Meh, it just has fancy hair


----------



## gokujr1000 (Dec 27, 2013)

Hells Malice said:


> Valkyria Chronicles is one of the best PS3 games. For me it IS the undisputed best, however.
> VC2 is pretty fun too.
> From what i've heard, VC3 rivals VC1. Guess I shall see soon.


 




Arras said:


> If you own a PS3, I will agree with Hells Malice that the original Valkyria Chronicles is awesome and you should get it (it can be found for reasonably cheap considering it's pretty old already). There's also a free demo on PSN.


 
I'll definitely grab it, I have a 30 dollar gift card for a retail store so it should be easy enough.


----------



## Hyro-Sama (Dec 27, 2013)

Downloading. 

Finally have a reason to pick up my PSP again.


----------



## gokujr1000 (Dec 27, 2013)

Forgot to ask this earlier, do the PSP sequels keep the same style of gameplay as the first game?


----------



## trumpet-205 (Dec 27, 2013)

gokujr1000 said:


> Forgot to ask this earlier, do the PSP sequels keep the same style of gameplay as the first game?


Yes.


----------



## Arras (Dec 27, 2013)

gokujr1000 said:


> Forgot to ask this earlier, do the PSP sequels keep the same style of gameplay as the first game?

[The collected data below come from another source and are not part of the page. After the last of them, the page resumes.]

/-- … SUMMED over the coarse bonds: `Σ_c ‖(D_T f)(c)‖² ≤ 2·(Σ_c Σ_ab |(f(c₋) − U_c f(c₊)U_c*)_ab|² + Σ_c ‖[U_c⁻¹T_c, f(c₊)]‖²)`.
[cite: Balaban1985BackgroundPropagators, (3.3) p.390, (3.12) p.392] [cite: Balaban1985Averaging, (19)-(20) p.21] -/
theorem sum_covD_sq_le_bridge (U : GaugeField P j (Matrix.specialUnitaryGroup (Fin 2) ℂ)) (T : GaugeField P j (Matrix (Fin 2) (Fin 2) ℂ)ˣ)
    (hT : ∀ c : PBond P j, ‖(T c : Matrix (Fin 2) (Fin 2) ℂ)‖ ≤ 1 ∧ ‖(((T c)⁻¹ : (Matrix (Fin 2) (Fin 2) ℂ)ˣ) : Matrix (Fin 2) (Fin 2) ℂ)‖ ≤ 1)
    (f : Site P j → Matrix (Fin 2) (Fin 2) ℂ) :
    ∑ c : PBond P j, ‖covD (torusT P j) (fun κ z => T ⟨z, κ⟩) c.dir f c.src‖ ^ 2
      ≤ 2 * ((∑ c : PBond P j, ∑ a : Fin 2, ∑ b : Fin 2, Complex.normSq ((f c.src - ((U c : Matrix.specialUnitaryGroup (Fin 2) ℂ) : Matrix (Fin 2) (Fin 2) ℂ) * f c.tgt
            * star ((U c : Matrix.specialUnitaryGroup (Fin 2) ℂ) : Matrix (Fin 2) (Fin 2) ℂ)) a b))
        + ∑ c : PBond P j, ‖(((unitsField (toUField U) c)⁻¹ * T c : (Matrix (Fin 2) (Fin 2) ℂ)ˣ) : Matrix (Fin 2) (Fin 2) ℂ) * f c.tgt
            - f c.tgt * (((unitsField (toUField U) c)⁻¹ * T c : (Matrix (Fin 2) (Fin 2) ℂ)ˣ) : Matrix (Fin 2) (Fin 2) ℂ)‖ ^ 2) := by
  rw [mul_add, Finset.mul_sum, Finset.mul_sum, ← Finset.sum_add_distrib]
  exact Finset.sum_le_sum fun c _ => covD_sq_le_bridge U T hT f c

From what I can remember the way you select missions is pretty different and the PSP games (at least VC2) have the option to reclass/upgrade the class of your soldiers (in VC1 everyone is locked to one particular class), but the battles themselves play the same.


----------



## Subtle Demise (Dec 27, 2013)

For some reason the patcher thinks I don't have Java installed, when I have both the 32 and 64 bit ones.


----------



## Gahars (Dec 28, 2013)

What about us proud speakers of AAVE? When can we expect to receive Valkryia Ebonicles 3?


----------



## chartube12 (Dec 31, 2013)

The first game is great. Hard but great. Glad I am  playing in no perma death mode or else I have lost nearly everyone.


----------



## Skelletonike (Jan 1, 2014)

I'm gonna wait a bit longer until the translation is fully complete, from their release notes it seems there's still some text untranslated, and since I enjoy reading everything, I'll put it on hold for now.


----------



## emigre (Jan 2, 2014)

I've spent 15 hours playing this so far and I'm rather loving it.


----------



## GameWinner (Jan 2, 2014)

Now I just need to beat the first Valkyria Chronicles!
...and the second!


----------



## gamecaptor (Apr 14, 2014)

For anyone that has had success with patching it, can you confirm this is the correct info for the pre-patched ISO:

Senjou no Valkyria 3 – Extra Edition (Japan)
MD5: 5cb612d3062149c15130a73383a627d2
SHA1: 70f2ce891ce45b1a79e8ac5a0845f5845da7c117
CRC32: 6f0d3aa6


----------



## Raytheon_Thunder (Sep 20, 2019)

I'm currently playing the game.There's quite a few things that are still untranslated though.For example I found out that the newspaper and encyclopedia articles and a lot of dlc titles and a few dlc themselves are still untranslated.I was hoping the translators would fix these and perfect the translation but they seem to have gone into a hiatus.

It's really Sad.

I'm particularly sore about those newspaper articles which always felt pretty important to me as they contributed a lot to the worldbuilding of the game.


----------